Your job is to retype the whole listing exactly.

══ Data to examine ══

/-- **Proposition NG″ (construction half), strong form** — hypothesis (H2) `σ < 2δ` of
`paper/nogo.md` §6 is not needed. -/
theorem profile_nogo_rank_two_construction' :
    ∃ x : ℝ, ∀ δ σ u : ℝ, 0 < δ → 0 < σ → 0 < u →
      4 * (u - σ) < σ → 2 * (u - δ) < σ →
      ∃ N₀ : ℕ, ∀ N : ℕ, N₀ ≤ N →
        ∃ M₁ M₂ : ℤ[X],
          M₁ ≠ 0 ∧ M₂ ≠ 0 ∧
          (M₁.natDegree : ℝ) ≤ (N : ℝ) ^ δ ∧ (M₂.natDegree : ℝ) ≤ (N : ℝ) ^ δ ∧
          (∀ i, (|M₁.coeff i| : ℝ) ≤ Real.exp ((N : ℝ) ^ σ)) ∧
          (∀ i, (|M₂.coeff i| : ℝ) ≤ Real.exp ((N : ℝ) ^ σ)) ∧
          0 < |aeval x M₁| ∧ |aeval x M₁| ≤ Real.exp (-(N : ℝ) ^ u) ∧
          0 < |aeval x M₂| ∧ |aeval x M₂| ≤ Real.exp (-(N : ℝ) ^ u) ∧
          ∀ z : ℂ, ¬ (aeval z M₁ = 0 ∧ aeval z M₂ = 0) := by
  -- the witness: x = Σ_k 2^{-a_k}, a_k = 2^(2^k)
  let a : ℕ → ℕ := fun k => 2 ^ (2 ^ k)
  have h0 : a 0 = 2 := by simp [a]
  have hsq : ∀ k, a (k + 1) = a k ^ 2 := by intro k; simp only [a]; rw [pow_succ, pow_mul]
  have ha : StrictMono a := strictMono_of_sq_seq h0 hsq
  refine ⟨∑' j, ((1:ℝ) / 2) ^ a j, ?_⟩
  intro δ σ u hδ hσ hu H1 H3
  obtain ⟨N₀, hN₀⟩ := eventually_scale_conditions hδ hσ H1 H3
  refine ⟨N₀, fun N hN => ?_⟩
  obtain ⟨L0, L1, L2⟩ := hN₀ N hN
  have hc : 0 < Real.log 2 := Real.log_pos (by norm_num)
  set c := Real.log 2 with hc_def
  set S := (N : ℝ) ^ σ with hS_def
  set U := (N : ℝ) ^ u with hU_def
  set E := (N : ℝ) ^ δ with hE_def
  have hS : 0 < S := by linarith
  have hU : 0 ≤ U := by positivity
  -- the scale
  have hR : 16 ≤ S / (4 * c) := by rw [le_div_iff₀ (by positivity)]; linarith
  have hR0 : 0 ≤ S / (4 * c) := by linarith
  obtain ⟨i, hBi, hAR, hRA⟩ := exists_scale h0 hsq hR
  set B : ℝ := (a i : ℝ) with hB_def
  set A : ℝ := (a (i + 1) : ℝ) with hA_def
  have hB4 : (4:ℝ) ≤ B := by rw [hB_def]; exact_mod_cast hBi
  have hAB : A = B ^ 2 := by rw [hA_def, hB_def, hsq i]; push_cast; ring
  have hA2 : (a (i + 1 + 1) : ℝ) = A ^ 2 := by rw [hA_def, hsq (i + 1)]; push_cast; ring
  have hB0 : 0 < B := by linarith
  -- hypotheses of `scale_exponents`
  have h1 : 4 * A * c ≤ S := by
    have := hAR; rw [le_div_iff₀ (by positivity)] at this; linarith
  have hRB : (S / (4 * c)) ^ (4 : ℝ)⁻¹ ≤ B := by
    have hlt : S / (4 * c) ≤ B ^ 4 := by rw [hA2, hAB] at hRA; nlinarith
    have := Real.rpow_le_rpow hR0 hlt (by positivity : (0:ℝ) ≤ (4 : ℝ)⁻¹)
    rwa [show ((4 : ℝ)⁻¹) = ((4 : ℕ) : ℝ)⁻¹ by norm_num,
      Real.pow_rpow_inv_natCast hB0.le (by norm_num)] at this
  have hRA' : (S / (4 * c)) ^ (2 : ℝ)⁻¹ ≤ A := by
    have hlt : S / (4 * c) ≤ A ^ 2 := by rw [hA2] at hRA; exact hRA.le
    have := Real.rpow_le_rpow hR0 hlt (by positivity : (0:ℝ) ≤ (2 : ℝ)⁻¹)
    rwa [show ((2 : ℝ)⁻¹) = ((2 : ℕ) : ℝ)⁻¹ by norm_num,
      Real.pow_rpow_inv_natCast (by linarith : (0:ℝ) ≤ A) (by norm_num)] at this
  have h2 : 8 * U ≤ S * B := L1.trans (mul_le_mul_of_nonneg_left hRB hS.le)
  have h3 : 2 * U / (B ^ 2 * c) + 1 ≤ E := by
    have hRpos : 0 < (S / (4 * c)) ^ (2 : ℝ)⁻¹ := Real.rpow_pos_of_pos (by positivity) _
    have : 2 * U / (B ^ 2 * c) ≤ 2 * U / ((S / (4 * c)) ^ (2 : ℝ)⁻¹ * c) := by
      apply div_le_div_of_nonneg_left (by positivity) (by positivity)
      rw [← hAB]
      exact mul_le_mul_of_nonneg_right hRA' hc.le
    linarith
  obtain ⟨⟨j, hj1, hjE, hjS, hjU⟩, ⟨j', hj1', hjE', hjS', hjU'⟩⟩ :=
    scale_exponents hS hU hB4 hAB h1 h2 h3
  -- the two witnesses
  have hq1 : ((2:ℤ) ^ a (i + 1)) ≠ 0 := pow_ne_zero _ two_ne_zero
  have hq2 : ((2:ℤ) ^ a i) ≠ 0 := pow_ne_zero _ two_ne_zero
  have W1 := linear_pow_witness (x := ∑' j, ((1:ℝ) / 2) ^ a j) (S := S) (U := U) hq1 hjE
    (abs_numerator_add_abs_denominator_le h0 ha (i + 1))
    (by push_cast; rw [← hA_def]; exact hjS) (linear_form_pos ha (i + 1))
    (by
      have hl := log_linear_form_le ha (i + 1)
      rw [hA2, ← hA_def] at hl
      have hj0 : (0:ℝ) ≤ j := by positivity
      have := mul_le_mul_of_nonneg_left hl hj0
      nlinarith)
  have W2 := linear_pow_witness (x := ∑' j, ((1:ℝ) / 2) ^ a j) (S := S) (U := U) hq2 hjE'
    (abs_numerator_add_abs_denominator_le h0 ha i)
    (by push_cast; rw [← hB_def]; exact hjS') (linear_form_pos ha i)
    (by
      have hl := log_linear_form_le ha i
      rw [← hA_def, ← hB_def] at hl
      have hj0 : (0:ℝ) ≤ j' := by positivity
      have := mul_le_mul_of_nonneg_left hl hj0
      nlinarith)
  obtain ⟨n1, d1, c1, p1, s1⟩ := W1
  obtain ⟨n2, d2, c2, p2, s2⟩ := W2
  refine ⟨_, _, n1, n2, d1, d2, c1, c2, p1, s1, p2, s2, ?_⟩
  exact linear_pow_no_common_root (by omega) (by omega) (numerators_cross_ne ha i).symm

═══

## Result of this exercise
/-- **Proposition NG″ (construction half), strong form** — hypothesis (H2) `σ < 2δ` of
`paper/nogo.md` §6 is not needed. -/
theorem profile_nogo_rank_two_construction' :
    ∃ x : ℝ, ∀ δ σ u : ℝ, 0 < δ → 0 < σ → 0 < u →
      4 * (u - σ) < σ → 2 * (u - δ) < σ →
      ∃ N₀ : ℕ, ∀ N : ℕ, N₀ ≤ N →
        ∃ M₁ M₂ : ℤ[X],
          M₁ ≠ 0 ∧ M₂ ≠ 0 ∧
          (M₁.natDegree : ℝ) ≤ (N : ℝ) ^ δ ∧ (M₂.natDegree : ℝ) ≤ (N : ℝ) ^ δ ∧
          (∀ i, (|M₁.coeff i| : ℝ) ≤ Real.exp ((N : ℝ) ^ σ)) ∧
          (∀ i, (|M₂.coeff i| : ℝ) ≤ Real.exp ((N : ℝ) ^ σ)) ∧
          0 < |aeval x M₁| ∧ |aeval x M₁| ≤ Real.exp (-(N : ℝ) ^ u) ∧
          0 < |aeval x M₂| ∧ |aeval x M₂| ≤ Real.exp (-(N : ℝ) ^ u) ∧
          ∀ z : ℂ, ¬ (aeval z M₁ = 0 ∧ aeval z M₂ = 0) := by
  -- the witness: x = Σ_k 2^{-a_k}, a_k = 2^(2^k)
  let a : ℕ → ℕ := fun k => 2 ^ (2 ^ k)
  have h0 : a 0 = 2 := by simp [a]
  have hsq : ∀ k, a (k + 1) = a k ^ 2 := by intro k; simp only [a]; rw [pow_succ, pow_mul]
  have ha : StrictMono a := strictMono_of_sq_seq h0 hsq
  refine ⟨∑' j, ((1:ℝ) / 2) ^ a j, ?_⟩
  intro δ σ u hδ hσ hu H1 H3
  obtain ⟨N₀, hN₀⟩ := eventually_scale_conditions hδ hσ H1 H3
  refine ⟨N₀, fun N hN => ?_⟩
  obtain ⟨L0, L1, L2⟩ := hN₀ N hN
  have hc : 0 < Real.log 2 := Real.log_pos (by norm_num)
  set c := Real.log 2 with hc_def
  set S := (N : ℝ) ^ σ with hS_def
  set U := (N : ℝ) ^ u with hU_def
  set E := (N : ℝ) ^ δ with hE_def
  have hS : 0 < S := by linarith
  have hU : 0 ≤ U := by positivity
  -- the scale
  have hR : 16 ≤ S / (4 * c) := by rw [le_div_iff₀ (by positivity)]; linarith
  have hR0 : 0 ≤ S / (4 * c) := by linarith
  obtain ⟨i, hBi, hAR, hRA⟩ := exists_scale h0 hsq hR
  set B : ℝ := (a i : ℝ) with hB_def
  set A : ℝ := (a (i + 1) : ℝ) with hA_def
  have hB4 : (4:ℝ) ≤ B := by rw [hB_def]; exact_mod_cast hBi
  have hAB : A = B ^ 2 := by rw [hA_def, hB_def, hsq i]; push_cast; ring
  have hA2 : (a (i + 1 + 1) : ℝ) = A ^ 2 := by rw [hA_def, hsq (i + 1)]; push_cast; ring
  have hB0 : 0 < B := by linarith
  -- hypotheses of `scale_exponents`
  have h1 : 4 * A * c ≤ S := by
    have := hAR; rw [le_div_iff₀ (by positivity)] at this; linarith
  have hRB : (S / (4 * c)) ^ (4 : ℝ)⁻¹ ≤ B := by
    have hlt : S / (4 * c) ≤ B ^ 4 := by rw [hA2, hAB] at hRA; nlinarith
    have := Real.rpow_le_rpow hR0 hlt (by positivity : (0:ℝ) ≤ (4 : ℝ)⁻¹)
    rwa [show ((4 : ℝ)⁻¹) = ((4 : ℕ) : ℝ)⁻¹ by norm_num,
      Real.pow_rpow_inv_natCast hB0.le (by norm_num)] at this
  have hRA' : (S / (4 * c)) ^ (2 : ℝ)⁻¹ ≤ A := by
    have hlt : S / (4 * c) ≤ A ^ 2 := by rw [hA2] at hRA; exact hRA.le
    have := Real.rpow_le_rpow hR0 hlt (by positivity : (0:ℝ) ≤ (2 : ℝ)⁻¹)
    rwa [show ((2 : ℝ)⁻¹) = ((2 : ℕ) : ℝ)⁻¹ by norm_num,
      Real.pow_rpow_inv_natCast (by linarith : (0:ℝ) ≤ A) (by norm_num)] at this
  have h2 : 8 * U ≤ S * B := L1.trans (mul_le_mul_of_nonneg_left hRB hS.le)
  have h3 : 2 * U / (B ^ 2 * c) + 1 ≤ E := by
    have hRpos : 0 < (S / (4 * c)) ^ (2 : ℝ)⁻¹ := Real.rpow_pos_of_pos (by positivity) _
    have : 2 * U / (B ^ 2 * c) ≤ 2 * U / ((S / (4 * c)) ^ (2 : ℝ)⁻¹ * c) := by
      apply div_le_div_of_nonneg_left (by positivity) (by positivity)
      rw [← hAB]
      exact mul_le_mul_of_nonneg_right hRA' hc.le
    linarith
  obtain ⟨⟨j, hj1, hjE, hjS, hjU⟩, ⟨j', hj1', hjE', hjS', hjU'⟩⟩ :=
    scale_exponents hS hU hB4 hAB h1 h2 h3
  -- the two witnesses
  have hq1 : ((2:ℤ) ^ a (i + 1)) ≠ 0 := pow_ne_zero _ two_ne_zero
  have hq2 : ((2:ℤ) ^ a i) ≠ 0 := pow_ne_zero _ two_ne_zero
  have W1 := linear_pow_witness (x := ∑' j, ((1:ℝ) / 2) ^ a j) (S := S) (U := U) hq1 hjE
    (abs_numerator_add_abs_denominator_le h0 ha (i + 1))
    (by push_cast; rw [← hA_def]; exact hjS) (linear_form_pos ha (i + 1))
    (by
      have hl := log_linear_form_le ha (i + 1)
      rw [hA2, ← hA_def] at hl
      have hj0 : (0:ℝ) ≤ j := by positivity
      have := mul_le_mul_of_nonneg_left hl hj0
      nlinarith)
  have W2 := linear_pow_witness (x := ∑' j, ((1:ℝ) / 2) ^ a j) (S := S) (U := U) hq2 hjE'
    (abs_numerator_add_abs_denominator_le h0 ha i)
    (by push_cast; rw [← hB_def]; exact hjS') (linear_form_pos ha i)
    (by
      have hl := log_linear_form_le ha i
      rw [← hA_def, ← hB_def] at hl
      have hj0 : (0:ℝ) ≤ j' := by positivity
      have := mul_le_mul_of_nonneg_left hl hj0
      nlinarith)
  obtain ⟨n1, d1, c1, p1, s1⟩ := W1
  obtain ⟨n2, d2, c2, p2, s2⟩ := W2
  refine ⟨_, _, n1, n2, d1, d2, c1, c2, p1, s1, p2, s2, ?_⟩
  exact linear_pow_no_common_root (by omega) (by omega) (numerators_cross_ne ha i).symm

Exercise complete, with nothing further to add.